5 consejos para ayudar a tu adolescente problemático.
Depresión del desarrollo y depresión atípica
La depresión del desarrollo es parte normal de la adolescencia, resultado de la maduración biológica y psicológica, desequilibrios hormonales e irregularidades en el desarrollo cerebral, lo que alimenta la inestabilidad emocional. En cambio, la depresión atípica es más grave y suele estar impulsada por factores externos como el divorcio, conflictos familiares, dificultades en la escuela y problemas sociales.
La depresión atípica se distingue por su mayor intensidad y por estar más ligada a tensiones externas. Varios profesionales señalan que, en ocasiones, las crisis emocionales de los adolescentes pueden estar enmarcadas en estos dos cuadros, por lo que es clave observar la evolución y el contexto de cada caso.
Señales de alerta en la adolescencia
- Descenso sostenido del rendimiento académico.
- Peleas frecuentes con padres o con compañeros.
- Tristeza o ansiedad persistente.
- Cambios de comportamiento, como pasar de ser muy sociable a aislarse.
- Problemas legales ocasionales o conductas de riesgo.
- Pérdida de interés en pasatiempos o actividades que antes disfrutaba.
- Sentimientos de desesperanza respecto al futuro.

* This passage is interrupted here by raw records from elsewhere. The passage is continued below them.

import Mathlib
import HarnessLib
import HarnessLib.Audit
import Summits.PneNP.Statement
import Literature.Computability.Complexity.RandomCNF
import Literature.Computability.Complexity.CNF
import Literature.Computability.MetaComplexity.Frege
import HarnessLib.Audit.Status.Attr

/-!
Route: Feige

# Route PneNP/Feige — "random 3-SAT at linear density cannot be refuted in polynomial time"
(probabilistic combinatorics)

## Thesis X (it suffices to show) — Feige's hypothesis, deterministic exactly-sound form, at every
constant density
Words: for every constant Δ > 0 there is NO deterministic polynomial-time algorithm A on (encodings
of) 3-CNFs such
that (i) A(φ) = REFUTE only if φ is unsatisfiable and (ii) for all sufficiently large n,
Pr_{φ ∼ F₃(n,⌈Δn⌉)}[A(φ) = REFUTE] ≥ 1/2, where F₃(n,m) draws m clauses i.i.d. uniformly from the
8·C(n,3) clauses
on 3 distinct variables (Feige2002 §1.1 Hypothesis 1, deterministic-algorithm weakening;
arXiv:1505.04383 §1).
Lean: ∀ Δ : ℝ, 0 < Δ → Literature.Computability.Complexity.FeigeHypothesis Δ
(item `FeigeThesis`; `FeigeHypothesis`, `randomKCNFAtDensity`, `IsSoundRefuter` have landed in
Literature/Computability/Complexity/RandomCNF.lean; the content sits above the satisfiability
threshold —
`feigeHypothesis_zero` shows small Δ is vacuous.)

## Assembly X → PneNP — DECIDED at rev 3 by the theorem in this file
`theorem closes (hT : FeigeThesis) (hS : SatMemNPCook) (hF : FirstMomentUnsat) : PneNP` (sorry-free;
axioms
propext / Classical.choice / Quot.sound; Mathlib-only plumbing). If every language of Cook's class
NP Bool is in
P Bool then SAT (∈ NP Bool: support item SatMemNPCook, one line from the landed discharges
NP_bool_eq_holds +
SAT_mem_NP_holds in a Theorems file) has a polynomial-time decider f = SAT.boolIndicator; the same
TM2 machine with
its output identification composed with Equiv.boolNot computes !f, an exactly-sound polynomial-time
refuter; by the
first-moment bound (support item FirstMomentUnsat: Pr[F₃(n,⌈Δn⌉) satisfiable] → 0 for Δ > log 2 /
log(8/7) ≈ 5.191;
Δ = 6 qualifies since 2 < (8/7)^6) and μ(s) + μ(sᶜ) = 1, it accepts with probability ≥ 1/2 for all
large n —
contradicting FeigeHypothesis 6. Hence the route's open debt toward PneNP is exactly X (target
FeigeThesis) plus the
two provable-now supports; the cruxes are the levers on X: NoShortRefutations (FeigeKimOfek2006 Task
2; implies X via
the glue item NoShortRefutationsImpliesThesis) and its AC⁰-Frege rung
FeigeRandom3cnfHardForDepthDFrege.

Rationale: WHY THIS LINE. widen: probabilistic combinatorics (product measures on 3-CNFs) + proof complexity.
Feige's hypothesis (Feige2002 §1.1 Hypothesis 1; arXiv:1505.04383 §1) is a P≠NP-strength statement
about a PRODUCT MEASURE, so tools foreign to worst-case complexity apply: first/second-moment and
spectral methods fix where refutation IS easy (m ≥ Õ(n^{3/2}): arXiv:1505.04383 Thm 1 and Thm 3),
while unconditional lower bounds hold for whole proof systems on the same distribution — resolution
2^{Ω(n)} (ChvatalSzemeredi1988; BenSassonWigderson2001 §4.3), SOS degree Ω̃(n) below n^{3/2} clauses
(arXiv:1701.04521 Thm 2), AC⁰-Frege Ω(n^{1+ε_d}) steps (arXiv:2403.02275 Thm 1). The line pushes
these class-by-class impossibility theorems up the ladder whose top is "no short refutations in ANY
sound polynomial-time checkable system" (NoShortRefutations = FeigeKimOfek2006 Task 2), which
implies X, and X implies PneNP by the deciding theorem `closes` proved in the route file (P = NP ⇒
SAT.boolIndicator is a poly-time decider ⇒ its bit-flip is an exactly-sound refuter accepting
F₃(n,6n) with probability ≥ 1/2 eventually, by the first-moment bound). Imported: Mathlib PMF /
outer measure (first moment), Mathlib TM2 machines (the bit-flip); nothing from statistical physics
(no dictionary to (i)–(ii)).
RANKED CRUXES. #2 FeigeRandom3cnfHardForDepthDFrege — for every depth d, Frege system F, Δ > 5.2 and
polynomial p, Pr_{F₃(n,⌈Δn⌉)}[¬φ has a depth-d F-refutation of size ≤ p(n)] → 0 (why it might fail:
only Ω(n^{1+ε_d}) steps is known, arXiv:2403.02275 Thm 1 — switching lemmas fix 1−o(1) of the
variables and kill expansion; TC⁰-Frege already refutes F₃(n, n^{1.4}) in polynomial size,
arXiv:1101.3970; sources arXiv:2403.02275, BenSassonWigderson2001 §4.3, Buss1999 §2). #3
NoShortRefutations — for every Δ > 0 no sound polynomial-time verifier V accepts some
polynomial-length witness for at least half of F₃(n,⌈Δn⌉) (why it might fail: it is average-case NP
≠ coNP at density Δ; polynomial-size witnesses exist whp at m ≥ c·n^{7/5}, FeigeKimOfek2006 =
doi:10.1109/focs.2006.78, even as TC⁰-Frege proofs, MullerTzameret2014 = arXiv:1101.3970; nothing
known separates n^{1.4} from Δn). Target #0 FeigeThesis (X). Support (rank 9, unranked for
staffing): NoShortRefutationsImpliesThesis (#3 → X; ~100 lines: a deterministic refuter is a
verifier ignoring its witness), SatMemNPCook (SAT ∈ NP Bool; one line from NP_bool_eq_holds +
SAT_mem_NP_holds), FirstMomentUnsat (Pr[F₃(n,⌈Δn⌉) satisfiable] → 0 for Δ > log 2 / log(8/7);
~300–500 lines of PMF counting), FeigeNegation (¬X at some Δ; believed false — the kill test, rank
4).
KILL CRITERIA. FeigeNegation proved (one exactly-sound polynomial-time refuter at ONE constant
density) refutes the target and closes the route. ¬FeigeRandom3cnfHardForDepthDFrege (a
polynomial-size depth-d Frege refutation of F₃(n,Δn) whp) does not refute X (proofs need not be
findable) but removes the proof-complexity lever: pivot to NoShortRefutations directly, or retire.
¬NoShortRefutations (FKO06-type witnesses pushed from n^{7/5}·n down to linear density) leaves X
formally open but kills this line's mechanism: retire as exhausted unless a uniform
(algorithm-specific) argument is on the table.
NOT DECOMPOSED YET. k > 3 and the m ≈ n^{k/2} scale; semirandom models; the Res(k) / cutting-planes
/ polynomial-calculus rungs between resolution and depth-2 Frege (natural children of #2 once a rung
closes, via a glued split); the derivation X ⇒ hardness-of-approximation consequences (Feige's
original motivation) is not needed for PneNP. REMOVED at rev 3 (route-repair): the Alekhnovich
sparse-LPN item FeigeAlekhnovichSparseLpn — it reaches only the ε-sound FeigeHypothesisEps via
Feige's 3XOR principle (Feige2002 §3; Alekhnovich2003 Thm 4.1), is itself a P≠NP-strength CONJECTURE
(Alekhnovich2003 Conjecture 1), not a provable support statement, and was the sole carrier of the
OneWayFunctions / Indistinguishability / SparseLPN imports whose open named facts (OWFExist,
WeakOWFExist, IOOWFExist, NonuniformOWFExist, PRGExist) made the cone unstaffable; that line belongs
in a separate CONDITIONAL-BRIDGE route (--conditional-on AlekhnovichHypothesis, cruxes: the 3XOR
principle to FeigeHypothesisEps and an ε-sound assembly under P = NP via max-sat ≤ (7/8 + o(1))·m
whp). Also removed: the rev-1 bridged Assembly item (hypotheses P_bool_eq / NP_bool_eq / SAT_mem_NP
were unlisted Literature facts) — superseded by the proved deciding theorem. needs-fact: none.
CHEAPEST FALSIFIER. The AOW15 spectral/SOS refuter analysed at m = Δn: it certifies nothing below
Õ(n^{3/2}) clauses (arXiv:1505.04383 Thm 3) and degree-Õ(1) SOS provably fails at linear density
(arXiv:1701.04521 Thm 2, Rem. 1), so no cheap computation kills X today; the cheapest live kills are
(a) a literature hit pushing FeigeKimOfek2006's nondeterministic witnesses (m > c·n^{7/5},
doi:10.1109/focs.2006.78 p.498) or MullerTzameret2014's TC⁰-Frege refutations (arXiv:1101.3970) down
to linear density — refutes NoShortRefutations / crux #2 at once — and (b) `lit frontier PneNP`
watch on arXiv:2403.02275's stated open problem.
SOURCES. Feige2002; arXiv:1505.04383; arXiv:1701.04521; arXiv:2403.02275; arXiv:1101.3970;
doi:10.1109/focs.2006.78; BenSassonWigderson2001; ChvatalSzemeredi1988; Alekhnovich2003; Buss1999;
CookReckhow1979; Cook1971; CookClay2006.

Novelty: NOVELTY (retriage planner 2026-08-14; searched before claiming: `lit search` ×4 incl. --hybrid, `lit
frontier PneNP --since 2020`, `lit bridges PneNP --cross any`, `lit read` of arXiv:2403.02275
pp.1–5, doi:10.1109/focs.2006.78 p.1, KrajicekProofComplexity2019 PDF p.465; OpenAlex/S2/arXiv APIs
were rate-limited, local store + Crossref + zbMATH answered).
Nearest prior art — every mathematical ingredient of the route is in print:
- Thesis X is Feige2002 §1.1 Hypothesis 1 (p.535; deterministic, exactly-sound weakening — the
informal's "Hypothesis 2" is a mis-cite recorded by the grounder), and "P = NP kills X" is Feige2002
p.534's first-moment remark ((7/8)^Δ < 1/2, i.e. Δ > 5.19) plus SAT ∈ P; the Assembly is that
folklore observation at Δ = 6, nothing more.
- Crux FeigeRandom3cnfHardForDepthDFrege is verbatim the "major open problem in proof complexity" of
arXiv:2403.02275 (abstract), whose Thm 1 (Ω(n^{1+ε_k}) steps for depth-k Frege at Cn clauses) is the
only rung above Res(k); lower rungs: resolution ChvatalSzemeredi1988 / BenSassonWigderson2001 §4.3
(Def 4.18 = the tree's with-repetition clause model), Res(√log n), PC, CP for O(log n)-CNF as listed
in arXiv:2403.02275 §1; upper side doi:10.1109/focs.2006.78 (witnesses at m > c·n^{7/5}) and
arXiv:1101.3970 (TC⁰-Frege refutations at n^{1.4}).
- Support FeigeAlekhnovichSparseLpn is Alekhnovich2003 §4 Conjecture 1 in the constant-advantage
sparse-LPN rendering of ApplebaumBarakWigderson2010; calibration of the easy regime by a  [refs: 10.1109/focs.2006.78, 2403.02275, 1101.3970, 1505.04383, 1701.04521, 2604.04188, 2510.02944, doi:10.1109/focs.2006.78, KrajicekProofComplexity2019, Feige2002, ChvatalSzemeredi1988, BenSassonWigderson2001, Alekhnovich2003, ApplebaumBarakWigderson2010]

Barriers (technique_class: average-case-refutation,switching-lemma,ac0-frege,sparse-lpn): technique_class: average-case-refutation,switching-lemma,ac0-frege,sparse-lpn
- Literature.Barriers.PneNP.Relativization (with Literature.Barriers.PneNP.BoundedRelativization and
Literature.Barriers.PneNP.Algebrization): APPLY to the target and are relocated, not evaded. The
Assembly relativizes (P^O = NP^O yields an exactly-sound poly-time refuter relative to O, and the
first-moment bound is oracle-free), so X fails relative to every oracle with P^O = NP^O and any
proof of X must be non-relativizing (likewise non-PSPACE-relativizing, non-algebrizing). The route
names no non-relativizing ingredient; the bet is that a lower bound for a PRODUCT MEASURE on 3-CNFs
is reached through combinatorial / proof-complexity structure (crux
FeigeRandom3cnfHardForDepthDFrege) invisible to oracle arguments. Honest status: it does not evade
them.
- Literature.Barriers.PneNP.NaturalProofs : applies to the non-uniform reading of X (no sound P/poly
refuter), which implies NP ⊄ P/poly; the typed X is uniform
(Literature.Computability.Complexity.IsPolyTimePred) but nothing in the route exploits uniformity,
so a constructive-and-large combinatorial proof of X is blocked given 2^{k^ε}-hard PRGs
(RazborovRudich1997 Thm 4.1). It does NOT apply to the crux: AC⁰-Frege lower bounds (Ajtai1988,
KrajicekPudlakWoods1995, PitassiBeameImpagliazzo1993, Pitassi–Rossman–Servedio–Tan 2016 and Håstad
2021 for Tseitin) are switching-lemma proofs against a class with no pseudorandom functions.
- Literature.Barriers.

History (route lifecycle, newest last):
- 2026-08-15T16:27:41Z · rev 3: restated Assembly (stmt-PneNP-0297) — route-repair rev 3 (glue + cone guardrail): (1) deciding theorem PROVED — closes : FeigeThesis → SatMemNPCook → FirstMomentUnsat → PneNP, sorry-free, axioms pro (planner-rbadge-PneNP-Feige-78fcb92a-g2-0)
- 2026-08-15T16:27:41Z · rev 3: dropped FeigeAlekhnovichSparseLpn — route-repair rev 3 (glue + cone guardrail): (1) deciding theorem PROVED — closes : FeigeThesis → SatMemNPCook → FirstMomentUnsat → PneNP, sorry-free, axioms pro (planner-rbadge-PneNP-Feige-78fcb92a-g2-0)
- 2026-08-16T04:14:01Z · AUTO-CRUX (backfill): FeigeThesis — hypotheses of the deciding theorem that nothing in the route derives are cruxes (operator:999:1085951)
- 2026-08-16T16:39:47Z · AUTO-CRUX (backfill): SatMemNPCook, FirstMomentUnsat — hypotheses of the deciding theorem that nothing in the route derives are cruxes (operator:999:1813213)

sub-problem: PneNP · status: open · opened planner-PneNP-Survey-0 2026-08-13T06:09:48Z · rev 4 · ledger route-PneNP-Feige
GENERATED by the gate from the ledger (D-0016/17). Provers cite these decls: `theorem foo : Summit.PneNP.PneNP.Theses.Feige.<Decl> := …` in Summits/PneNP/PneNP/Theorems/<Name>.lean.
-/

namespace Summit.PneNP.PneNP.Theses.Feige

Qué hacer si identificas señales de alerta
- Habla con tu hijo o hija sobre tus preocupaciones, de forma calmada y sin juicios. Ejemplo de apertura:
“He notado cambios en tu actitud y quiero saber si hay algo de lo que te gustaría hablar. Sé que puede ser difícil expresar lo que sientes, pero estoy aquí para escuchar y ayudarte en lo que pueda.”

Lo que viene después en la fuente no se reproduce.